What the task requires:
Copy word for word, please, the lines of the entries below running from the one containing "applied with a" to the one containing "namespace Literature.NumberTheory.NumberFields", both ends included.

Saved entries:
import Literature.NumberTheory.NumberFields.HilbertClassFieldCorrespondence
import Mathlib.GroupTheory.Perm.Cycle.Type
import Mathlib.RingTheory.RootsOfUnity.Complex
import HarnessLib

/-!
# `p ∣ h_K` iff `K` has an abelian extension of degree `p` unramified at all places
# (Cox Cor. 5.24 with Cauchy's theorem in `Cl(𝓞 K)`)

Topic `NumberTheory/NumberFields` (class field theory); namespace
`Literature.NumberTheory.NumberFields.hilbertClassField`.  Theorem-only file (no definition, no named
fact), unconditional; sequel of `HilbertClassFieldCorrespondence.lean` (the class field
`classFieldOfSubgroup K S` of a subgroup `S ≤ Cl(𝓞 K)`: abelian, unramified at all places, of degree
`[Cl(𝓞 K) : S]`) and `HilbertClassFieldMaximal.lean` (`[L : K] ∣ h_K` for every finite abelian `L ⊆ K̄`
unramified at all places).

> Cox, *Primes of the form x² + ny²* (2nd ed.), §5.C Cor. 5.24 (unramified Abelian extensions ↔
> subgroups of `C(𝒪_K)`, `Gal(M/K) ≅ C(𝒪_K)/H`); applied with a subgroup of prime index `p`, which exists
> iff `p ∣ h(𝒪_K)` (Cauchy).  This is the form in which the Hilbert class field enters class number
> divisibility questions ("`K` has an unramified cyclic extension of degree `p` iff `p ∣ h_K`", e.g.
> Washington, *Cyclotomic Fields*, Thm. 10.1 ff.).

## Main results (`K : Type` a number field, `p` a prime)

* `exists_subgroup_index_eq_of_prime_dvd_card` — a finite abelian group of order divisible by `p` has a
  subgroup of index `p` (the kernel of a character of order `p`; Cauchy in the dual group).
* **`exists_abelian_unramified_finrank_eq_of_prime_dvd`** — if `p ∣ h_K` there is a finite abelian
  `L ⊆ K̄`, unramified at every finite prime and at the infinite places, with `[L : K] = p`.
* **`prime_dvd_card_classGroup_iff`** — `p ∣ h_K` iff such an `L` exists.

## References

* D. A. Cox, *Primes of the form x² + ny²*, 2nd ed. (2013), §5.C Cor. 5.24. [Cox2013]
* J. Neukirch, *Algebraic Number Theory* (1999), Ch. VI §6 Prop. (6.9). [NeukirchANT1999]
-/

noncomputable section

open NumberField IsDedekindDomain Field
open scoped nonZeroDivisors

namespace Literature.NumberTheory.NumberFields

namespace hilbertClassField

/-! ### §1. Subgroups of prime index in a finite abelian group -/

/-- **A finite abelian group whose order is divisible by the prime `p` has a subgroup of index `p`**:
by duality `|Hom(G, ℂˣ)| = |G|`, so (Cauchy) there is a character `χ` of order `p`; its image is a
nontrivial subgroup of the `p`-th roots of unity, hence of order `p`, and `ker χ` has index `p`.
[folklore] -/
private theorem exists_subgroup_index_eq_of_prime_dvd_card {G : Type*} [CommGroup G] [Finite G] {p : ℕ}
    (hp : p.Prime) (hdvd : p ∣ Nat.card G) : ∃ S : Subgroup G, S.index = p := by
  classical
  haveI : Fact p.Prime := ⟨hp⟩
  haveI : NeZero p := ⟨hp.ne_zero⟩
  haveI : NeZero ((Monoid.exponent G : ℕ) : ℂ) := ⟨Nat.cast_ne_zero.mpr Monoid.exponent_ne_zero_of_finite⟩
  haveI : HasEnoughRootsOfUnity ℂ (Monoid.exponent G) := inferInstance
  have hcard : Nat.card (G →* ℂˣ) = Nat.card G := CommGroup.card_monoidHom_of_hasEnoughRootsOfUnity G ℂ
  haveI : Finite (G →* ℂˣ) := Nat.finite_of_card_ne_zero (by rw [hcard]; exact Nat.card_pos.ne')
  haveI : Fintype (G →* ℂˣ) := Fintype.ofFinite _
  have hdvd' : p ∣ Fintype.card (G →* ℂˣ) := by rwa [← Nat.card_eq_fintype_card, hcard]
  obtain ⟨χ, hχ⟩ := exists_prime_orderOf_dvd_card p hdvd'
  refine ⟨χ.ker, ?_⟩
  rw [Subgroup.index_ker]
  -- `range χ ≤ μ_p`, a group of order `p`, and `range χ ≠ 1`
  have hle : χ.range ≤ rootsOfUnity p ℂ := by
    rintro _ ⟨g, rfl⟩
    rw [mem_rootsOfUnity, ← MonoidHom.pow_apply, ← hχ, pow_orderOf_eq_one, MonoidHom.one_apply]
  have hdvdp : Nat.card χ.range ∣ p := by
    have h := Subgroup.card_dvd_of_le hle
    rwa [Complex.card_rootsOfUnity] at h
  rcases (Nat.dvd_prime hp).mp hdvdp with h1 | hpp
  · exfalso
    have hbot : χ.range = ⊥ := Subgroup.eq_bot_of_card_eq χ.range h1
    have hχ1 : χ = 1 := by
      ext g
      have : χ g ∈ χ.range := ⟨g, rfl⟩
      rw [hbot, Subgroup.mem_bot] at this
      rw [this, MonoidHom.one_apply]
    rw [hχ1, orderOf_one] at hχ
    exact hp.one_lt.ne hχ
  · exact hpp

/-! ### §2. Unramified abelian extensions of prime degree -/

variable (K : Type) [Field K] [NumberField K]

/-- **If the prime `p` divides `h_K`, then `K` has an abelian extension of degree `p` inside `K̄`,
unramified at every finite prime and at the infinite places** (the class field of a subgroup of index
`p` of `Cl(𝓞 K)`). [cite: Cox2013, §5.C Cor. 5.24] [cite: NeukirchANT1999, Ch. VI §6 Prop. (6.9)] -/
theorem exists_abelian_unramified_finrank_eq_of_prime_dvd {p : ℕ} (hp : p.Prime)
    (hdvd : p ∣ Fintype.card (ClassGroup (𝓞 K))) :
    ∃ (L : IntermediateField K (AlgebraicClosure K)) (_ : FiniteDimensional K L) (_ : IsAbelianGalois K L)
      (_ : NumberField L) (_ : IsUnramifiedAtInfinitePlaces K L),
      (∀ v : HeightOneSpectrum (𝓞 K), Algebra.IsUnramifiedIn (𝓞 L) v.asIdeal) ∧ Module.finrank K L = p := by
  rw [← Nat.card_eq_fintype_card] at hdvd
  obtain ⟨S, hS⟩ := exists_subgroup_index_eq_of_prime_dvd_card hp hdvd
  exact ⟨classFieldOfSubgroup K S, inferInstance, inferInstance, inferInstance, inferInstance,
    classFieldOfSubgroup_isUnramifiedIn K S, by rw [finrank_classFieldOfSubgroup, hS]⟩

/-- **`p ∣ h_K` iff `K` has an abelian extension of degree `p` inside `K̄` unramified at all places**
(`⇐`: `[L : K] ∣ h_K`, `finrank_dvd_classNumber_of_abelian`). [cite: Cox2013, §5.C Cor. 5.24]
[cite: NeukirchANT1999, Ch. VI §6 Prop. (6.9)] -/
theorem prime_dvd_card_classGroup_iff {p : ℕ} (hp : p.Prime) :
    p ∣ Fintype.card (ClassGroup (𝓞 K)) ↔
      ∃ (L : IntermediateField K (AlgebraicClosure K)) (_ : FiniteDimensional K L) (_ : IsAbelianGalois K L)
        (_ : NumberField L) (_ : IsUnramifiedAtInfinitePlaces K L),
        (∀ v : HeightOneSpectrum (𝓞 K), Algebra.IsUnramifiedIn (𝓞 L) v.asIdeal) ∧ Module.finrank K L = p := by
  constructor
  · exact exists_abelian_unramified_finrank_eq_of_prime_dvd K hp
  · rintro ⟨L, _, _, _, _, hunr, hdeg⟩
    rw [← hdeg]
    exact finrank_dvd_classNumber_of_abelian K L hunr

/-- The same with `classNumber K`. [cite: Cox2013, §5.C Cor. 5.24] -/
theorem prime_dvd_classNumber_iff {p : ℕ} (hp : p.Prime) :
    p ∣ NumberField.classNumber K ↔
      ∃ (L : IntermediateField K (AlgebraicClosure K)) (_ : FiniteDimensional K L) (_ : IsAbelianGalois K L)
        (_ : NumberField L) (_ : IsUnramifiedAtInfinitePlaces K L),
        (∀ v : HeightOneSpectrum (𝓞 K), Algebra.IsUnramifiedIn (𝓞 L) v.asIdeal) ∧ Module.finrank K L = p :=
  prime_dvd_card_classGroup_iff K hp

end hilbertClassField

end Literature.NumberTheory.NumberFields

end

Response to the exercise:
> subgroups of `C(𝒪_K)`, `Gal(M/K) ≅ C(𝒪_K)/H`); applied with a subgroup of prime index `p`, which exists
> iff `p ∣ h(𝒪_K)` (Cauchy).  This is the form in which the Hilbert class field enters class number
> divisibility questions ("`K` has an unramified cyclic extension of degree `p` iff `p ∣ h_K`", e.g.
> Washington, *Cyclotomic Fields*, Thm. 10.1 ff.).

## Main results (`K : Type` a number field, `p` a prime)

* `exists_subgroup_index_eq_of_prime_dvd_card` — a finite abelian group of order divisible by `p` has a
  subgroup of index `p` (the kernel of a character of order `p`; Cauchy in the dual group).
* **`exists_abelian_unramified_finrank_eq_of_prime_dvd`** — if `p ∣ h_K` there is a finite abelian
  `L ⊆ K̄`, unramified at every finite prime and at the infinite places, with `[L : K] = p`.
* **`prime_dvd_card_classGroup_iff`** — `p ∣ h_K` iff such an `L` exists.

## References

* D. A. Cox, *Primes of the form x² + ny²*, 2nd ed. (2013), §5.C Cor. 5.24. [Cox2013]
* J. Neukirch, *Algebraic Number Theory* (1999), Ch. VI §6 Prop. (6.9). [NeukirchANT1999]
-/

noncomputable section

open NumberField IsDedekindDomain Field
open scoped nonZeroDivisors

namespace Literature.NumberTheory.NumberFields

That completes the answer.